En la tv., la radio, la prensa...

En un episodio de Expediente X, el director adjunto del FBI Walter Skinner (personaje interpretado por Mitch Pileggi) bebe una botella de J&P, cuya forma y etiqueta son idénticas a la del whisky escocés J&B. El siniestro personaje conocido como El Fumador (William B. Davis) fuma una marca de cigarrillos inexistente, pero su nombre y el diseño de la cajetilla recuerdan sospechosamente a Marlboro.

El profesor de Comunicación Audiovisual y Publicidad de la Universidad de Málaga Juan Salvador Victoria Mas, explica en su libro Hollywood y las marcas que “en EE.UU. el fenómeno presenta una menor entidad en la televisión, debido a una cierta regulación”. Justo lo contrario ocurre en España, donde “el lanzamiento y la consolidación de esta técnica se produce directamente en el ámbito de las producciones propias de los canales de televisión, concretamente en las teleseries, y es el medio cinematográfico el que presenta una menor entidad en relación al emplazamiento de productos”.

En España, el uso del emplazamiento de productos comenzó a extenderse en 1990, con el estreno de la serie de televisión Farmacia de guardia, de Antonio Mercero.
Hacía años que los productos estaban presentes en el cine y las teleseries –además de su inseparable bocadillo, a El Piraña también podía vérsele en alguna ocasión con una Pepsi en la mano en Verano azul (TVE, 1978)-. Pero la serie protagonizada por Concha Cuetos y Carlos Larrañaga supuso el punto de partida para el desarrollo de la técnica en nuestro país, como ocurriese en EE.UU. en 1982 con el estreno de E.T., El extraterrestre (E.T., the extraterrestrial, 1982), cuyo enorme éxito repercutió en las marcas que aparecían en la película, como Coca-Cola, Yoplait o las chocolatinas Reese’s Pieces, y llevó a que los anunciantes se comenzasen a tomar mucho más en serio las posibilidades publicitarias de las películas.

Al igual que en las películas, los emplazamientos se realizan en función del tipo de audiencia y la temática de las teleseries. Los protagonistas de Al salir de clase (Telecinco) beben Pepsi; los de Compañeros (Antena 3), prefieren Coca-Cola. Armando del Río conduce una motocicleta BMW en Antivicio (Antena 3); en Médico de familia (Telecinco), Emilio Aragón opta por un Renault Megane Scenic, un coche, como su serie, para toda la familia.

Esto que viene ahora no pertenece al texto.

import Summits.CriticalPhenomena.PercolationContinuityZ3.Theorems.PercNearOneGluingNoHeavyLowerTailHubPairTermRel
import Summits.CriticalPhenomena.PercolationContinuityZ3.Theorems.PercNearOneGluingNoHeavyLowerTailApexTwoSumTools
import HarnessLib

/-!
# `NoHeavyLowerTail` (stmt-CriticalPhenomena-4575) — HUB PAIRS WITH A TERMINAL ALONE ON ITS SIDE, part 4:
# R1 across a terminal-isolating hub pair from three R1 instances and four HUB-CROSS rows of the near side (every `q > 0`)

Support file (prover prim-gen-kcluster gen 72; `--supports stmt-CriticalPhenomena-4575`).  No definitions, no named facts, no sorries.
This is KCLUSTER-gen65 §11 (`Split21.split21_identity`, p-landed as `…Split21Blocks`) at the MEASURE LEVEL and with the near side ARBITRARY: the
k-state dictionary of gen 65 is replaced by the eight-state dictionary of parts 2–3, whose near-side functionals are intrinsic events, and the 2|1
identity is re-proved in these variables (`split21_pos`: it holds given seven linear relations between the event masses, all pointwise).

SETTING.  `V` finite; apex `a`, terminals `b, c`, hubs `h₀ ≠ h₁`; supports `DX` (the arm of `c`: `c ∈ V(DX)`, `c` reaches both hubs inside `DX`;
`a, b ∉ V(DX)`) and `DK` (the near side, `c ∉ V(DK)`), meeting only in `{h₀, h₁}`; `D = DX ∪ DK`; weights `w` on `DX ∪ DK`, `wX = w·1_{DX}`,
`wK = w·1_{DXᶜ}`; `φ = rcMeasureW w q ∅`, `φ_X`, `φ_K = rcMeasureW wK q ∅` and the hub-wired `φ_K^w = rcMeasureW wK q {h₀,h₁}` (its events are read
after inserting the pair `h₀h₁`).  Near-side atoms: `B = [b ∈ C(a)]`, `H_i = [h_i ∈ C(a)]`, `S_i = Sep DK C(a) b h_i`.
HYPOTHESES.  Arm: R1 for `(h₀; c, h₁)` and `(h₁; c, h₀)`, FKG slack for `(h₀; c, h₁)` (automatic for `q ≥ 1`), `φ_X(c, h₁ ∈ C(h₀)) ≠ 0`.
Near side (gen 65 §11, Corollary C): R1 for `(a; b, h₀)`, `(a; b, h₁)` on `φ_K`, R1 for `(a; b, h)` on `φ_K^w`; the HUB-CROSS rows
`HC1_h : Sb_h·T^w + S^w·T_h ≤ Uc'_h·Ub'^w + Uc'^w·Ub'_h` (`h = h₀, h₁`), `HC2 : Sm·T^w ≤ Uc'^w·Um`, `HC3 : Sb₀T₁ + Sb₁T₀ ≤ Uc'₀Ub'₁ + Uc'₁Ub'₀`, where
`T_h = {B∧H_h}`, `Ub'_h = {B∧¬H_h}`, `Uc'_h = {¬B∧H_h}`, `Sb₀ = {¬B∧¬H₀∧S₀∧(H₁∨S₁)}`, `Um = {B}`, `Sm = {¬B∧(H₀∨S₀)∧(H₁∨S₁)}`, and `T^w, Ub'^w, Uc'^w,
S^w = {¬B∧¬H₀∧S₀∧S₁}` read on `φ_K^w`.
**THEOREM** (`HubPairTerm.r1_of_near_side`): then R1 holds for `(a; b, c)` on `φ` with support `D`.  Hence (gen 65 Corollary C, now kernel modulo
landing): a minimal counterexample to R1-RC(q ≥ 1) has no terminal-isolating hub pair UNLESS one of the hub-cross rows HC1–HC3 fails on the near side.
-/

noncomputable section

namespace Summit.CriticalPhenomena.PercolationContinuityZ3.Theorems

namespace HubPairTerm

open Finset SimpleGraph Literature.Probability.Percolation Literature.Probability.Percolation.Gladkov
open Literature.Probability.Percolation.BHK2006 (weight)
open Literature.Probability.Percolation.DecisionTree (ind ind_of_mem ind_of_not_mem ind_nonneg)
open Literature.Probability.LatticeModels RefinedRowR3 ThreePointLB APL MeasureTheory
open scoped Classical

variable {V : Type*} [Fintype V]

section Main

variable {DX DK D : Finset (Sym2 V)} {a b c h₀ h₁ : V} (h01 : h₀ ≠ h₁) (hb0 : b ≠ h₀) (hb1 : b ≠ h₁) (hc0 : c ≠ h₀) (hc1 : c ≠ h₁)
  (hbc : b ≠ c) (hca : c ≠ a)
  (hsepD : ∀ t : V, (∃ e ∈ DX, t ∈ e) → (∃ e ∈ DK, t ∈ e) → (t = h₀ ∨ t = h₁))
  (haX : ∀ e ∈ DX, a ∉ e) (hbX : ∀ e ∈ DX, b ∉ e) (hcK : ∀ e ∈ DK, c ∉ e)
  (hcX0 : c ∈ cl DX h₀) (hcX1 : c ∈ cl DX h₁) (hD : ∀ e, e ∈ D ↔ e ∈ DX ∨ e ∈ DK)
  (w wX wK : Sym2 V → unitInterval) {q : ℝ} (hq : 0 < q) (hw : ∀ e, e ∉ (↑DX ∪ ↑DK : Set (Sym2 V)) → (w e : ℝ) = 0)
  (hX : ∀ e ∈ (↑DX : Set (Sym2 V)), wX e = w e) (hX' : ∀ e ∉ (↑DX : Set (Sym2 V)), wX e = 0)
  (hY : ∀ e ∈ (↑DX : Set (Sym2 V)), wK e = 0) (hY' : ∀ e ∉ (↑DX : Set (Sym2 V)), wK e = w e)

Las teleseries españolas están plagadas de marcas comerciales. Durante una semana se pueden promocionar a través de ellas más de 100 productos distintos, según un estudio realizado en 1998 por FACUA y la Universidad de Málaga. Manos a la obra (Antena 3) es la serie donde se han detectado mayor número de marcas emplazadas en un sólo episodio, nada menos que cuarenta y dos.

Las teleseries que llegan de EE.UU. también tienen publicidad encubierta, aunque ni de lejos en la cantidad de las españolas. ¿Sabías que los uniformes de Los vigilantes de la playa eran Adidas, o que El príncipe de Bel Air calzaba zapatillas deportivas Nike? Y si retrocedemos aún más en el tiempo, recordemos que El coche fantástico era un Pontiac, que uno de los protagonistas de Dallas conducía un Cadillac, o que en esta serie y en Dinastía aparecía el whisky Grant. En uno de los episodios de Friends puede verse a Ross (David Schwimmer) comiendo galletas Oreo.

El product placement también se utiliza en muchos programas de televisión, sobre todo en los concursos. Y en eso, los estadounidenses también son unos maestros. En los ochenta, la versión norteamericana de El precio justo, de la CBS, incluía hasta cincuenta productos al día.

Los niños también son un objetivo importante de los mensajes comerciales encubiertos. En 1983 la televisión norteamericana comenzó a emitir la serie de dibujos animados He-Man y los Masters del Universo, producida por la juguetera Mattel. Gracias a ella, la empresa vendió más de setenta millones de muñecos de plástico en sólo tres años. Hacía años que las jugueteras comercializaban muñecos basados en los protagonistas de series de éxito. Pero Mattel le dio la vuelta a la idea y creó una serie basada en sus propios juguetes.

Tres años después de la primera, ya se emitían en EE.UU. sesenta series de este tipo, en las que los juguetes aparecen mucho más atractivos para los pequeños, ya que se mueven por sí solos, algo que no pueden hacer en la publicidad convencional.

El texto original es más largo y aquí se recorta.